* [Work request]:
As the answer, give every line of the records that includes the word "stub".

[Source records]
/-!
# `MzvKernelInKZ` (stmt-KontsevichZagierPeriods-3914), line two-posets-interior-landen: stub `stub_interiorLanden`

The **interior Landen identity `E′` with spectators is a chain of moves of the Kontsevich–Zagier
calculus** (registered stub `stub_interiorLanden : InteriorLanden` of the skeleton
`MzvKernelInKZ_of`). On `(0,1)^{m+2}` with coordinates `v = x 0`, spectators `p_i = x (i+1)`
(`i < m`, `m ≥ 1`), `r = x (m+1)` and modulus `y = p₁⋯p_m ∈ (0,1)`, any representation `r₁` of
`L = [cube, v/((1-yv)(1-vr))]` is KZ-equivalent to any representation `r₂` of
`R = [cube, 1/((1-yv)(1-yvr))]` (both fibres equal `y⁻¹(Li₂ y + ½ log²(1-y))`: Landen's
functional equation of the dilogarithm at the interior modulus `y`). The chain uses only rule (2)
(change of variables, with exactly the hypotheses of `KZ.changeOfVariablesRel`) and rule (1b)
(integrand additivity); every intermediate is an absolutely convergent positive rational
representation:

1. `s = r/v` (`Φ₁`): `[D_A, A] − [r₁]`, `D_A = {r < v}`, `A = 1/((1-yv)(1-r))` (`move1`);
2. the fibrewise Möbius involution `φ_y(t) = (1-t)/(1-yt)` on both fibre coordinates (`Φ₂`):
   `[D_A, A] − [D_B, B]`, `D_B = {v < r}`, `B = 1/((1-yv) r (1-yr))` (`move2`);
3. `1/(r(1-yr)) = 1/r + y/(1-yr)`: `[B] − [B₁] − [B₂]` (`move35`);
4. `ρ = v r` (`Φ₄`): `[r₂] − [D_A, C']`, `C' = 1/(v(1-yv)(1-yr))` (`move4`), then the swap of
   the two fibre coordinates (a coordinate permutation is a move,
   `KZ.of_sub_of_reindex_mem_relations`), after which `C'` becomes `B` on `D_B`;
5. the same partial fraction splits the swapped `C'` into the same `[B₁] + [B₂]` (`move35`).

Integrability of the intermediates is transported from `r₁`, `r₂` along the substitutions by
`MeasureTheory.integrableOn_image_iff_integrableOn_abs_det_fderiv_smul` and to the pieces by
domination; maps, Jacobians, domains and integrands are in the two tools files (no definitions:
file-local notation only).

References: M. Kontsevich, D. Zagier, *Periods* (2001), §1.2 rules (1), (2); M. Kaneko,
S. Yamamoto, *A new integral–series identity of multiple zeta values and regularizations*,
Selecta Math. 24 (2018), §4 (2-posets and the Landen connector).
-/

noncomputable section

namespace Summit.KontsevichZagierPeriods.MzvKernelInKZ.TwoPosets

open Set MeasureTheory
open Literature.NumberTheory.Transcendental

/-- `φ_y(t) = (1 - t) / (1 - y t)`. -/
local notation "φ⟪" y ", " t "⟫" => (1 - t) / (1 - y * t)

/-- The modulus `y = p₁ ⋯ p_m`. -/
local notation "ymod⟪" m ", " x "⟫" => ∏ i : Fin m, x (Fin.castSucc (Fin.succ i))

set_option quotPrecheck false in
/-- The open cube `(0,1)^{m+2}` (the line's `cube (m + 2)`). -/
local notation "cub⟪" m "⟫" => {x : Fin (m + 2) → ℝ | ∀ i, 0 < x i ∧ x i < 1}

set_option quotPrecheck false in
/-- `D_A = {x ∈ (0,1)^{m+2} | r < v}`. -/
local notation "DA⟪" m "⟫" =>
  {x : Fin (m + 2) → ℝ | (∀ i, 0 < x i ∧ x i < 1) ∧ x (Fin.last (m + 1)) < x 0}

set_option quotPrecheck false in
/-- `D_B = {x ∈ (0,1)^{m+2} | v < r}`. -/
local notation "DB⟪" m "⟫" =>
  {x : Fin (m + 2) → ℝ | (∀ i, 0 < x i ∧ x i < 1) ∧ x 0 < x (Fin.last (m + 1))}

/-- The move-1 map `Φ₁ (v, p, r) = (v, p, r/v)`. -/
local notation "Φ₁⟪" m "⟫" => fun x : Fin (m + 2) → ℝ =>
  Function.update x (Fin.last (m + 1)) (x (Fin.last (m + 1)) / x 0)

/-- The move-4 map `Φ₄ (v, p, r) = (v, p, v r)`. -/
local notation "Φ₄⟪" m "⟫" => fun x : Fin (m + 2) → ℝ =>
  Function.update x (Fin.last (m + 1)) (x 0 * x (Fin.last (m + 1)))

/-- The move-2 map, the fibrewise Möbius involution `Φ₂ (v, p, r) = (φ_y v, p, φ_y r)`. -/
local notation "Φ₂⟪" m "⟫" => fun x : Fin (m + 2) → ℝ =>
  Function.update (Function.update x 0 φ⟪ymod⟪m, x⟫, x 0⟫) (Fin.last (m + 1))
    φ⟪ymod⟪m, x⟫, x (Fin.last (m + 1))⟫

/-- The swap of the two fibre coordinates. -/
local notation "swp⟪" m "⟫" => Equiv.swap (0 : Fin (m + 2)) (Fin.last (m + 1))

/-- `L = v / ((1 - y v)(1 - v r))` (the line's `landenLeft m`, definitionally). -/
local notation "fL⟪" m ", " x "⟫" =>
  x 0 / ((1 - ymod⟪m, x⟫ * x 0) * (1 - x 0 * x (Fin.last (m + 1))))

/-- `R = 1 / ((1 - y v)(1 - y v r))` (the line's `landenRight m`, definitionally). -/
local notation "fR⟪" m ", " x "⟫" =>
  1 / ((1 - ymod⟪m, x⟫ * x 0) * (1 - ymod⟪m, x⟫ * x 0 * x (Fin.last (m + 1))))

/-- `A = 1 / ((1 - y v)(1 - r))`. -/
local notation "fa⟪" m ", " x "⟫" => 1 / ((1 - ymod⟪m, x⟫ * x 0) * (1 - x (Fin.last (m + 1))))

/-- `B = 1 / ((1 - y v) r (1 - y r))`. -/
local notation "fb⟪" m ", " x "⟫" =>
  1 / ((1 - ymod⟪m, x⟫ * x 0) * x (Fin.last (m + 1)) * (1 - ymod⟪m, x⟫ * x (Fin.last (m + 1))))

/-- `B₁ = C₁ = 1 / ((1 - y v) r)`. -/
local notation "fb1⟪" m ", " x "⟫" => 1 / ((1 - ymod⟪m, x⟫ * x 0) * x (Fin.last (m + 1)))

/-- `B₂ = C₂ = y / ((1 - y v)(1 - y r))`. -/
local notation "fb2⟪" m ", " x "⟫" =>
  ymod⟪m, x⟫ / ((1 - ymod⟪m, x⟫ * x 0) * (1 - ymod⟪m, x⟫ * x (Fin.last (m + 1))))

/-- `C' = 1 / (v (1 - y v)(1 - y r))`. -/
local notation "fc⟪" m ", " x "⟫" =>
  1 / (x 0 * (1 - ymod⟪m, x⟫ * x 0) * (1 - ymod⟪m, x⟫ * x (Fin.last (m + 1))))

namespace Landen

variable {m : ℕ}

/-! ### The pointwise identities behind the moves -/

/-- Move 1: `A = (L ∘ Φ₁) · |det Φ₁'|` on `D_A`. -/
theorem fa_eq_fL_Phi1 (hm : 1 ≤ m) {x : Fin (m + 2) → ℝ} (hx : x ∈ DA⟪m⟫) :
    fa⟪m, x⟫ = fL⟪m, Φ₁⟪m⟫ x⟫ * |1 / x 0| := by
  obtain ⟨h0, -, -, hl', -, -, h1, -⟩ := cub_facts hm hx.1
  simp only [Function.update_self, Function.update_of_ne zero_ne_last, ymod_update_last]
  rw [abs_of_pos (by positivity)]
  have : (1 : ℝ) - x (Fin.last (m + 1)) ≠ 0 := by linarith
  field_simp

/-- Move 2: `A = (B ∘ Φ₂) · |det Φ₂'|` on `D_A` (the Möbius identities
`1 - yφ_y(t) = (1-y)/(1-yt)`). -/
theorem fa_eq_fb_Phi2 (hm : 1 ≤ m) {x : Fin (m + 2) → ℝ} (hx : x ∈ DA⟪m⟫) :
    fa⟪m, x⟫ = fb⟪m, Φ₂⟪m⟫ x⟫ * ((1 - ymod⟪m, x⟫) ^ 2 /
      ((1 - ymod⟪m, x⟫ * x 0) ^ 2 * (1 - ymod⟪m, x⟫ * x (Fin.last (m + 1))) ^ 2)) := by
  obtain ⟨h0, h0', hl, hl', hy, hy', h1, h2⟩ := cub_facts hm hx.1
  simp only [Function.update_self, Function.update_of_ne zero_ne_last, ymod_update_last,
    ymod_update_zero]
  rw [one_sub_y_mul_phi h1.ne', one_sub_y_mul_phi h2.ne']
  have : (1 : ℝ) - x (Fin.last (m + 1)) ≠ 0 := by linarith
  have : (1 : ℝ) - ymod⟪m, x⟫ ≠ 0 := by linarith
  field_simp

/-- Moves 3 and 5: the positive partial fraction `B = B₁ + B₂` on the cube. -/
theorem fb_eq_add (hm : 1 ≤ m) {x : Fin (m + 2) → ℝ} (hx : x ∈ cub⟪m⟫) :
    fb⟪m, x⟫ = fb1⟪m, x⟫ + fb2⟪m, x⟫ := by
  obtain ⟨-, -, hl, -, -, -, h1, h2⟩ := cub_facts hm hx
  field_simp
  ring

/-- Move 4: `R = (C' ∘ Φ₄) · |det Φ₄'|` on the cube. -/
theorem fR_eq_fc_Phi4 (hm : 1 ≤ m) {x : Fin (m + 2) → ℝ} (hx : x ∈ cub⟪m⟫) :
    fR⟪m, x⟫ = fc⟪m, Φ₄⟪m⟫ x⟫ * |x 0| := by
  obtain ⟨h0, h0', hl, hl', hy, hy', h1, h2⟩ := cub_facts hm hx
  simp only [Function.update_self, Function.update_of_ne zero_ne_last, ymod_update_last]
  rw [abs_of_pos h0]
  have : (1 : ℝ) - ymod⟪m, x⟫ * (x 0 * x (Fin.last (m + 1))) ≠ 0 := by
    have := ymod_mul_lt_one hx (mul_pos h0 hl) (mul_lt_one_of_nonneg_of_lt_one_left h0.le h0' hl'.le)
    linarith
  field_simp

/-! ### Domination `0 ≤ B₁, B₂ ≤ B` and continuity of the pieces on the cube -/

/-- `0 ≤ B₁ ≤ B` on the cube (`0 < 1 - y r ≤ 1`). -/
theorem fb1_le_fb (hm : 1 ≤ m) {x : Fin (m + 2) → ℝ} (hx : x ∈ cub⟪m⟫) :
    0 ≤ fb1⟪m, x⟫ ∧ fb1⟪m, x⟫ ≤ fb⟪m, x⟫ := by
  obtain ⟨-, -, hl, hl', hy, hy', h1, h2⟩ := cub_facts hm hx
  refine ⟨(div_pos one_pos (mul_pos h1 hl)).le,
    one_div_le_one_div_of_le (mul_pos (mul_pos h1 hl) h2) ?_⟩
  refine mul_le_of_le_one_right (mul_pos h1 hl).le ?_
  nlinarith

/-- `0 ≤ B₂ ≤ B` on the cube (`y r ≤ 1`). -/
theorem fb2_le_fb (hm : 1 ≤ m) {x : Fin (m + 2) → ℝ} (hx : x ∈ cub⟪m⟫) :
    0 ≤ fb2⟪m, x⟫ ∧ fb2⟪m, x⟫ ≤ fb⟪m, x⟫ := by
  obtain ⟨-, -, hl, hl', hy, hy', h1, h2⟩ := cub_facts hm hx
  refine ⟨(div_pos hy (mul_pos h1 h2)).le, ?_⟩
  rw [div_le_div_iff₀ (mul_pos h1 h2) (mul_pos (mul_pos h1 hl) h2)]
  have hle : ymod⟪m, x⟫ * x (Fin.last (m + 1)) ≤ 1 := (ymod_mul_lt_one hx hl hl').le
  have hP : 0 ≤ (1 - ymod⟪m, x⟫ * x 0) * (1 - ymod⟪m, x⟫ * x (Fin.last (m + 1))) :=
    (mul_pos h1 h2).le
  nlinarith [mul_le_mul_of_nonneg_left hle hP]

/-- The modulus is continuous. -/
theorem continuous_ymod : Continuous (fun x : Fin (m + 2) → ℝ => ymod⟪m, x⟫) :=
  continuous_finsetProd _ fun i _ => continuous_apply (Fin.castSucc (Fin.succ i))

/-- `B₁` is continuous on the cube. -/
theorem continuousOn_fb1 (hm : 1 ≤ m) : ContinuousOn (fun x => fb1⟪m, x⟫) cub⟪m⟫ := by
  refine continuous_const.continuousOn.div ?_ fun x hx => ?_
  · exact ((continuous_const.sub (continuous_ymod.mul (continuous_apply 0))).mul
      (continuous_apply _)).continuousOn
  · obtain ⟨-, -, hl, -, -, -, h1, -⟩ := cub_facts hm hx
    exact mul_ne_zero h1.ne' hl.ne'

/-- `B₂` is continuous on the cube. -/
theorem continuousOn_fb2 (hm : 1 ≤ m) : ContinuousOn (fun x => fb2⟪m, x⟫) cub⟪m⟫ := by
  refine continuous_ymod.continuousOn.div ?_ fun x hx => ?_
  · exact ((continuous_const.sub (continuous_ymod.mul (continuous_apply 0))).mul
      (continuous_const.sub (continuous_ymod.mul (continuous_apply _)))).continuousOn
  · obtain ⟨-, -, -, -, -, -, h1, h2⟩ := cub_facts hm hx
    exact mul_ne_zero h1.ne' h2.ne'

/-! ### Integrability of the intermediates (transport and domination) -/

/-- Integrability of `A` on `D_A`, transported from a representation of `L` on the cube along
`Φ₁` (`MeasureTheory.integrableOn_image_iff_integrableOn_abs_det_fderiv_smul`). -/
theorem integrableOn_fa (hm : 1 ≤ m) (r₁ : KZ.IntegralRep (m + 2)) (hd₁ : r₁.domain = cub⟪m⟫)
    (hi₁ : EqOn r₁.integrand (fun x => fL⟪m, x⟫) cub⟪m⟫) :
    IntegrableOn (fun x => fa⟪m, x⟫) DA⟪m⟫ volume := by
  obtain ⟨D, hD⟩ := hasFDerivAt_Phi1 (m := m)
  have h1 : IntegrableOn r₁.integrand (Φ₁⟪m⟫ '' DA⟪m⟫) volume := by
    rw [image_Phi1, ← hd₁]; exact r₁.integrableOn
  have h2 := (integrableOn_image_iff_integrableOn_abs_det_fderiv_smul volume measurableSet_DA
    (fun x hx => (hD x (hx.1 0).1.ne').1.hasFDerivWithinAt) injOn_Phi1 r₁.integrand).mp h1
  refine h2.congr_fun (fun x hx => ?_) measurableSet_DA
  dsimp only
  rw [(hD x (hx.1 0).1.ne').2, hi₁ (Phi1_mem_cub hx), smul_eq_mul, mul_comm]
  exact (fa_eq_fL_Phi1 hm hx).symm

/-- Integrability of `B` on `D_B`, transported from `A` along the involution `Φ₂`. -/
theorem integrableOn_fb (hm : 1 ≤ m) (hA : IntegrableOn (fun x => fa⟪m, x⟫) DA⟪m⟫ volume) :
    IntegrableOn (fun x => fb⟪m, x⟫) DB⟪m⟫ volume := by
  obtain ⟨D, hD⟩ := hasFDerivAt_Phi2 (m := m) hm
  rw [← image_Phi2 hm]
  refine (integrableOn_image_iff_integrableOn_abs_det_fderiv_smul volume measurableSet_DA
    (fun x hx => (hD x hx.1).1.hasFDerivWithinAt) (injOn_Phi2 hm) _).mpr ?_
  refine hA.congr_fun (fun x hx => ?_) measurableSet_DA
  rw [(hD x hx.1).2, smul_eq_mul, mul_comm]
  exact fa_eq_fb_Phi2 hm hx

/-- Integrability of `B₁` and `B₂` on `D_B` by domination. -/
theorem integrableOn_fb12 (hm : 1 ≤ m) (hB : IntegrableOn (fun x => fb⟪m, x⟫) DB⟪m⟫ volume) :
    IntegrableOn (fun x => fb1⟪m, x⟫) DB⟪m⟫ volume ∧
      IntegrableOn (fun x => fb2⟪m, x⟫) DB⟪m⟫ volume := by
  refine ⟨Integrable.mono' hB ?_ ?_, Integrable.mono' hB ?_ ?_⟩
  · exact ((continuousOn_fb1 hm).mono DB_subset_cub).aestronglyMeasurable measurableSet_DB
  · refine ae_restrict_of_forall_mem measurableSet_DB fun x hx => ?_
    rw [Real.norm_eq_abs, abs_of_nonneg (fb1_le_fb hm hx.1).1]
    exact (fb1_le_fb hm hx.1).2
  · exact ((continuousOn_fb2 hm).mono DB_subset_cub).aestronglyMeasurable measurableSet_DB
  · refine ae_restrict_of_forall_mem measurableSet_DB fun x hx => ?_
    rw [Real.norm_eq_abs, abs_of_nonneg (fb2_le_fb hm hx.1).1]
    exact (fb2_le_fb hm hx.1).2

* [Solution for this task]:
# `MzvKernelInKZ` (stmt-KontsevichZagierPeriods-3914), line two-posets-interior-landen: stub `stub_interiorLanden`
calculus** (registered stub `stub_interiorLanden : InteriorLanden` of the skeleton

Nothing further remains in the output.